第45話 山城国一揆
藤条紅真は目を覚ました。
視界の中にいるのは、妹の亜李葉、ここまで運んでくれた加堂才可、それと知らない一人の男であった。
「亜李葉。その男は……誰だ?」
「この人は武士琉っていうの。家の壁で今にも死にそうな雰囲気で転がってたから助けてあげたの」
「そうか。お前は優しいな」
紅真が亜李葉の頭を撫でると、亜李葉は大人しくなって照れて笑みを浮かべる。
「亜李葉。戦利品、たくさん持ってきてからな」
そう言って、紅真は亜李葉を心配させまいと笑顔を振る舞った。
亜李葉はその笑顔に違和感を感じつつも、笑顔で喜んだ。
ほのぼのとした空気が流れている中、物騒な物音とともに戸が強く叩かれた。
「はーい」
亜李葉が出ようとするのを制止し、武士琉は戸へ行き、扉を開けた。
「藤条はーん。兄貴帰ってきたらしいの。だったらとっとと金返してくれまへんか」
「誰だ?」
「どうも。わしは泥組組長の泥鼠っちゅうもんでな、お前が今いる藤条家から金を返しにもらいにきてん」
玄関口でもめていることに気づいたのか、亜李葉と才可が武士琉の隣へと現れていた。
「武士琉。亜李葉を連れて紅真の守りをしてやってくれ。この人の対応は私がする」
彼女が武士琉と通りすぎた瞬間、おびただしいまでの殺気が彼女の方から放たれたのを武士琉は肌で感じた。

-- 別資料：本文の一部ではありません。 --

import Summits.ResolutionOfSingularities.ResolutionOfSingularities.Theorems.EquisingularLiftEquisingularLiftNatTowerEmbRoundThree
import Summits.ResolutionOfSingularities.ResolutionOfSingularities.Theorems.EquisingularLiftEquisingularLiftNatTowerBPointSteps
import Summits.ResolutionOfSingularities.ResolutionOfSingularities.Theorems.EquisingularLiftEquisingularLiftNatTowerInvBDefs
import Summits.ResolutionOfSingularities.ResolutionOfSingularities.Theorems.EquisingularLiftEquisingularLiftNatTowerRoundBDefs
import Summits.ResolutionOfSingularities.ResolutionOfSingularities.Theorems.EquisingularLiftEquisingularLiftNatTowerBTransversalTransport
import HarnessLib

/-!
# [OURS · L1 W4.5(b) · EL♮(3)] T23-A″ ENGINE — THE BOUNDARY-WITNESSED («PAIR») ROUND ON `Tower.InvB`: centre = host ∩ witness, `𝒞 := 𝓗 ⊔ 𝓦`
# = `Tower.invB_embRoundCore'` (p611313) ADAPTED: `hCentre ↦ hPair` AT THE EXPLICIT STAGE (witness datum in scope) + CO-HOST transport `St_𝒞 V(𝓦) ≅ V(𝓦)`
# (fourth transport alternative `F = W`). Engine word `L/res-L1-w45b-stub-4/T23Adprime-ENGINE-WORD.md` 16d03a46d50c8ccd §2; toward lead-2's `TowerRoundBDoublePrime`.
res-L1-w45b-stub-4 g11 (T23-A / A′ / A″ engine owner). Crux EL♮(3) = stmt-ResolutionOfSingularities-20148 (parent stmt-…-20038), route `EquisingularLift`, line
`sections`. OURS; NOT a statement of any manuscript ([Hironaka2017] is a candidate under adjudication, nothing of it asserted); AI-written, weaker than expert review.
DEF-FREE; no `sorry`; standard axioms; `--supports stmt-ResolutionOfSingularities-20148 --as helper`.
WHAT. A PAIR ROUND blows up `Z = H ∩ W`, the reduced crossing curve (`ConeWitness G H hH W Z hZ`) of the host `H` (datum `Exc₃ … H hH KH`) with a WITNESS member
`W ∈ Cs`, full over the carrier. Upstairs the centre is TAUTOLOGICAL, `𝒞 := 𝓗 ⊔ 𝓦`; its clauses (exact trace, `O`-flat, regular, Cartier on BOTH members, 2-frames)
are ONE hypothesis `hPair` at THIS stage — discharged at `FE` by lead-1's (A″-0)/(A″-3) p614385, stub-2's (A″-1)/(A″-2) v2 (codimension binder at closed crossing
points from `TowerFull` ∘ `hcar` + T-DIM) and the tree's frame/Cartier bricks. New stage: NEW surface `υ₂⁻¹Z`, OLD host `≅ H`, CO-HOST `≅ W` (block (ii′):
`subset_closure_diff_of_flat_of_isEffectiveCartier` + `exists_iso_subscheme_strictTransformIdeal_exceptional` + `coneRound_exceptional_comap`, `(𝓦, 𝓗)` swapped), and
`F' ∈ Es'` by `(F = H ∨ F = W ∨ Disjoint Z F ∨ X3 F)`; output `Tower.InvB` for `E' ∈ {υ₂⁻¹Z, closure υ₂⁻¹(H ∖ Z)}`, `K'` by the emb menu. Rest = p611313 VERBATIM.
No `DirStepUnobs` / `DirStepSec` / G-regularity / (T-k) consumed. [cite: GortzWedhorn2020, (13.19) and Prop. 13.91] [cite: Liu2002, Thm. 8.1.19] [cite: Matsumura1987, §16]
-/

set_option linter.dupNamespace false -- mandated namespace `Summit.<Summit>.<Problem>` of this single-conjunct summit

noncomputable section

open CategoryTheory CategoryTheory.Limits AlgebraicGeometry TopologicalSpace Topology IsLocalRing
open Literature.AlgebraicGeometry.Resolution
open AlgebraicGeometry.Scheme.IdealSheafData
open Summit.ResolutionOfSingularities.ResolutionOfSingularities.Theses.EquisingularLift.Split
open Summit.ResolutionOfSingularities.ResolutionOfSingularities.Cruxes.EquisingularLift.StrataSplit
open scoped nonZeroDivisors

namespace Summit.ResolutionOfSingularities.ResolutionOfSingularities.Cruxes.EquisingularLiftNat.Sections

一瞬体に電流でも流されたのかと勘違いするほどに、その殺気は恐ろしかった。
「では外で話しましょうか」
武士琉が亜李葉を連れて戻ったのを見て、才可は腰に差している刀に手を当てつつ、泥鼠の目を鋭い殺気を纏わせながら睨んでいる。
獣など住んでいないと思っていた泥鼠であったが、まさか狂暴な者がいることに少し驚きを見せる。
だが外に出る足は止めず、建物の側面の方に入って裏路地で、二人きりで話をする。
「で、借金っていくらだっけ?」
「そうですねー。ざっと十両でっせ」
「は!?十両だと!?何をすればそんなに金をお前らに貸された?」
十両。
それはあまりにも大きな数字であり、一般家庭には、そもそも両などという単位がつく小判など有しておらず、せいぜい銭という単位の金銭しか存在していない。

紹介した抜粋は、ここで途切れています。